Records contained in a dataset
┏━━

import Summits.CriticalPhenomena.CardyFormulaZ2.Theorems.CardyAnchoredRigiditySubseqCardyKernelFacts
import Summits.CriticalPhenomena.CardyFormulaZ2.Theorems.CardyUniqueLimitCardyRigidityStubKernelAffineCardy
import Summits.CriticalPhenomena.CardyFormulaZ2.Theses.CardyMirrorMonotone

/-!
# Sequential crossing kernels, IV: identification with Cardy's `F` from the crossing-martingale
# property ALONG A SEQUENCE — the martingale route to S3 / stmt-8271 has all its analysis done
# (crux `SubseqCardy`, stmt-CriticalPhenomena-5768, line `registered`, lead c5: kernel facts, part 4)

Route `CardyAnchoredRigidity` (decl shared with `CardyLocalRigidity`), sub-problem `CardyFormulaZ2`.
The line's stub S3 `stub_conformalLimitIsCardy` is EQUIVALENT to the open identification item
stmt-8271 `CardyMirrorMonotone.SubseqRigidity` ("a SEQUENTIAL crossing kernel `f` — `u n → 0⁺`,
`bondDomainCrossingProb R (u n) → f (crossRatio x)` for every conformal rectangle and every
uniformizing datum — is Cardy's `F` on `(0,1)`"; twins stmt-4680, stmt-8850). Its registered line is
the Camia–Newman / SLE programme. The full-filter sibling crux `CardyRigidity` (stmt-0746) has a SECOND
registered line, `crossing_martingale`: a regular driving process whose level-stopped one-sided
crossing observables with kernel `f` are martingales forces `f = A·I_{2/3} + B` (the LANDED
`stub_kernelAffineCardy`, p152942), and the kernel facts (continuity, boundary values; landed
`stub_kernelFacts` for the full filter) pin `A = 1`, `B = 0`, `I_{2/3} = F`.

With the SEQUENTIAL kernel facts of parts 1–3 (`seqKernelFacts`, this line) the same identification
runs ALONG A SEQUENCE OF MESHES:

* `Kernel.eqOn_cardyFunction_of_crossingMartingale` — **if a sequential crossing kernel `f` admits a
  regular driving process with the `f`-crossing-martingale property (on any probability space), then
  `f = F` on `(0,1)`** (`seqKernelFacts` + `stub_kernelAffineCardy` + the boundary values of
  `I_{2/3}` + `cardyFunction_eq_incBeta13_div`);
* `subseqRigidity_of_seqCrossingMartingale` — hence the crux `SubseqRigidity` (stmt-8271), and with it
  S3, follow from the SEQUENTIAL twin of STUB A of line `crossing_martingale`: "for every sequential
  crossing kernel `(u, f)` some subsequential interface limit along `u` carries a regular driver with
  the `f`-crossing-martingale property" (stated inline as a hypothesis, no new definition) — the only
  percolation-side input still open on that route, now identified as sufficient along sequences too;
* `subseqCardy_of_subseqConformalInvariance_of_seqCrossingMartingale` — the crux `SubseqCardy` from
  X_M (stmt-8266) and that sequential martingale input.

References: W. Werner, *Lectures on two-dimensional critical percolation* (2007) §3; J. Cardy, J. Phys.
A 25 (1992) L201, eq. (8); A. Kemppainen, S. Smirnov, Ann. Probab. 45 (2017) Thm 1.3.
-/

noncomputable section

namespace Summit.CriticalPhenomena.CardyFormulaZ2.Cruxes.SubseqCardy.Birth

open Set Filter Topology MeasureTheory
open scoped NNReal
open Literature.Probability.RandomPlanarGeometry
open Literature.Probability.Percolation (bondDomainCrossingProb)
open Summit.CriticalPhenomena.CardyFormulaZ2.Cruxes.CardyRigidity.CrossingMartingale (betaLaw
  IsRegularDriver IsCrossingMartingaleFamily stub_kernelAffineCardy betaLaw_two_thirds
  tendsto_betaLaw_two_thirds_zero tendsto_betaLaw_two_thirds_one)
open Summit.CriticalPhenomena.CardyFormulaZ2.Theses

namespace Kernel

variable {u : ℕ → ℝ} {f : ℝ → ℝ}

/-- **A sequential crossing kernel with the crossing-martingale property is Cardy's function.** If
`u n → 0⁺`, `bondDomainCrossingProb R (u n) → f (crossRatio x)` for every conformal rectangle and every
uniformizing datum, and on some probability space a regular driving process has all its level-stopped
one-sided crossing observables with kernel `f` martingales, then `f = F` on `(0,1)`: the landed
`stub_kernelAffineCardy` gives `f = A·I_{2/3} + B` (continuity of `f`: `seqKernelFacts`), and the
boundary values `f(0⁺) = 0`, `f(1⁻) = 1` (`seqKernelFacts`) force `B = 0`, `A = 1`.
[cite: Werner2007, §3] -/
theorem eqOn_cardyFunction_of_crossingMartingale (hu : Tendsto u atTop (𝓝[>] (0 : ℝ)))
    (hf : ∀ (R : ConformalRectangle) (φ : ConformalEquiv UpperHalfPlane.upperHalfPlaneSet R.carrier)
      (x : Fin 4 → ℝ), R.IsUniformizing φ x →
      Tendsto (fun n => bondDomainCrossingProb R (u n)) atTop (𝓝 (f (crossRatio x))))
    {Ω : Type} [MeasurableSpace Ω] (μ : Measure Ω) [IsProbabilityMeasure μ]
    (W : Ω → ℝ≥0 → ℝ) (𝓕 : Filtration ℝ≥0 ‹MeasurableSpace Ω›)
    (hreg : IsRegularDriver μ W 𝓕) (hmart : IsCrossingMartingaleFamily f μ W 𝓕) :
    EqOn f Literature.Probability.RandomPlanarGeometry.cardyFunction (Ioo 0 1) := by
  obtain ⟨hcont, hf0, hf1⟩ := seqKernelFacts u hu f hf
  obtain ⟨A, B, hfab⟩ := stub_kernelAffineCardy f hcont Ω μ W 𝓕 hreg hmart
  -- the boundary values of `f` along the affine form: `B = 0`, `A = 1`
  have hev0 : ∀ᶠ η in 𝓝[>] (0 : ℝ), f η = A * betaLaw (2 / 3) η + B :=
    Filter.eventually_of_mem (Ioo_mem_nhdsGT zero_lt_one) fun η hη ↦ hfab hη
  have hev1 : ∀ᶠ η in 𝓝[<] (1 : ℝ), f η = A * betaLaw (2 / 3) η + B :=
    Filter.eventually_of_mem (Ioo_mem_nhdsLT zero_lt_one) fun η hη ↦ hfab hη
  have hlim0 : Tendsto f (𝓝[>] 0) (𝓝 (A * 0 + B)) :=
    ((tendsto_betaLaw_two_thirds_zero.const_mul A).add_const B).congr' (hev0.mono fun η hη ↦ hη.symm)
  have hlim1 : Tendsto f (𝓝[<] 1) (𝓝 (A * 1 + B)) :=
    ((tendsto_betaLaw_two_thirds_one.const_mul A).add_const B).congr' (hev1.mono fun η hη ↦ hη.symm)
  have hB0 : B = 0 := by
    have := tendsto_nhds_unique hlim0 hf0
    simpa using this
  have hA1 : A = 1 := by
    have := tendsto_nhds_unique hlim1 hf1
    rw [hB0] at this
    simpa using this
  intro η hη
  have hfη : f η = A * betaLaw (2 / 3) η + B := hfab hη
  rw [hfη, hA1, hB0, one_mul, add_zero, betaLaw_two_thirds]
  exact (cardyFunction_eq_incBeta13_div_holds η (Ioo_subset_Icc_self hη)).symm

end Kernel

/-- **Sub-goal `subseqRigidity_of_seqCrossingMartingale` (line `registered`, lead c5; kernel facts,
part 4) — sequential Cardy rigidity (stmt-8271, ⟺ S3) from the SEQUENTIAL crossing-martingale
input.** If for every sequential crossing kernel `(u, f)` of bond-`ℤ²` percolation some probability
space carries a regular driving process with the `f`-crossing-martingale property (the sequential twin
of STUB A of line `crossing_martingale` of crux `CardyRigidity`, stmt-0746: tightness + Kemppainen–Smirnov
regularity + passage of the discrete crossing martingale to the limit, run along `u`), then
`CardyMirrorMonotone.SubseqRigidity` holds. [cite: Werner2007, §3] -/
theorem subseqRigidity_of_seqCrossingMartingale : (∀ u : ℕ → ℝ, Filter.Tendsto u Filter.atTop (nhdsWithin (0 : ℝ) (Set.Ioi 0)) → ∀ f : ℝ → ℝ, (∀ (R : Literature.Probability.RandomPlanarGeometry.ConformalRectangle) (φ : Literature.Probability.RandomPlanarGeometry.ConformalEquiv UpperHalfPlane.upperHalfPlaneSet R.carrier) (x : Fin 4 → ℝ), R.IsUniformizing φ x → Filter.Tendsto (fun n => Literature.Probability.Percolation.bondDomainCrossingProb R (u n)) Filter.atTop (nhds (f (Literature.Probability.RandomPlanarGeometry.crossRatio x)))) → ∃ (Ω : Type) (_ : MeasurableSpace Ω) (μ : MeasureTheory.Measure Ω) (_ : MeasureTheory.IsProbabilityMeasure μ) (W : Ω → NNReal → ℝ) (𝓕 : MeasureTheory.Filtration NNReal ‹MeasurableSpace Ω›), Summit.CriticalPhenomena.CardyFormulaZ2.Cruxes.CardyRigidity.CrossingMartingale.IsRegularDriver μ W 𝓕 ∧ Summit.CriticalPhenomena.CardyFormulaZ2.Cruxes.CardyRigidity.CrossingMartingale.IsCrossingMartingaleFamily f μ W 𝓕) → Summit.CriticalPhenomena.CardyFormulaZ2.Theses.CardyMirrorMonotone.SubseqRigidity := by
  intro hA u hu f hf
  obtain ⟨Ω, _, μ, _, W, 𝓕, hreg, hmart⟩ := hA u hu f hf
  exact Kernel.eqOn_cardyFunction_of_crossingMartingale hu hf μ W 𝓕 hreg hmart

/-- **The crux `SubseqCardy` from X_M (stmt-8266) and the sequential crossing-martingale input**
(`subseqCardy_of_items` with sequential rigidity supplied by `subseqRigidity_of_seqCrossingMartingale`).
[cite: Werner2007, §3] -/
theorem subseqCardy_of_subseqConformalInvariance_of_seqCrossingMartingale
    (hXM : CardyMirrorMonotone.SubseqConformalInvariance)
    (hA : ∀ u : ℕ → ℝ, Filter.Tendsto u Filter.atTop (nhdsWithin (0 : ℝ) (Set.Ioi 0)) → ∀ f : ℝ → ℝ, (∀ (R : Literature.Probability.RandomPlanarGeometry.ConformalRectangle) (φ : Literature.Probability.RandomPlanarGeometry.ConformalEquiv UpperHalfPlane.upperHalfPlaneSet R.carrier) (x : Fin 4 → ℝ), R.IsUniformizing φ x → Filter.Tendsto (fun n => Literature.Probability.Percolation.bondDomainCrossingProb R (u n)) Filter.atTop (nhds (f (Literature.Probability.RandomPlanarGeometry.crossRatio x)))) → ∃ (Ω : Type) (_ : MeasurableSpace Ω) (μ : MeasureTheory.Measure Ω) (_ : MeasureTheory.IsProbabilityMeasure μ) (W : Ω → NNReal → ℝ) (𝓕 : MeasureTheory.Filtration NNReal ‹MeasurableSpace Ω›), Summit.CriticalPhenomena.CardyFormulaZ2.Cruxes.CardyRigidity.CrossingMartingale.IsRegularDriver μ W 𝓕 ∧ Summit.CriticalPhenomena.CardyFormulaZ2.Cruxes.CardyRigidity.CrossingMartingale.IsCrossingMartingaleFamily f μ W 𝓕) :
    Summit.CriticalPhenomena.CardyFormulaZ2.Theses.CardyAnchoredRigidity.SubseqCardy :=
  subseqCardy_of_items hXM (subseqRigidity_of_seqCrossingMartingale hA)

end Summit.CriticalPhenomena.CardyFormulaZ2.Cruxes.SubseqCardy.Birth

end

┗━━

EXERCISE
Above this instruction are the records; retype exactly the lines from the one containing "have hlim1 : Tendsto" up to and including the one containing "have hA1 : A = 1 := by".

WRITTEN ANSWER
  have hlim1 : Tendsto f (𝓝[<] 1) (𝓝 (A * 1 + B)) :=
    ((tendsto_betaLaw_two_thirds_one.const_mul A).add_const B).congr' (hev1.mono fun η hη ↦ hη.symm)
  have hB0 : B = 0 := by
    have := tendsto_nhds_unique hlim0 hf0
    simpa using this
  have hA1 : A = 1 := by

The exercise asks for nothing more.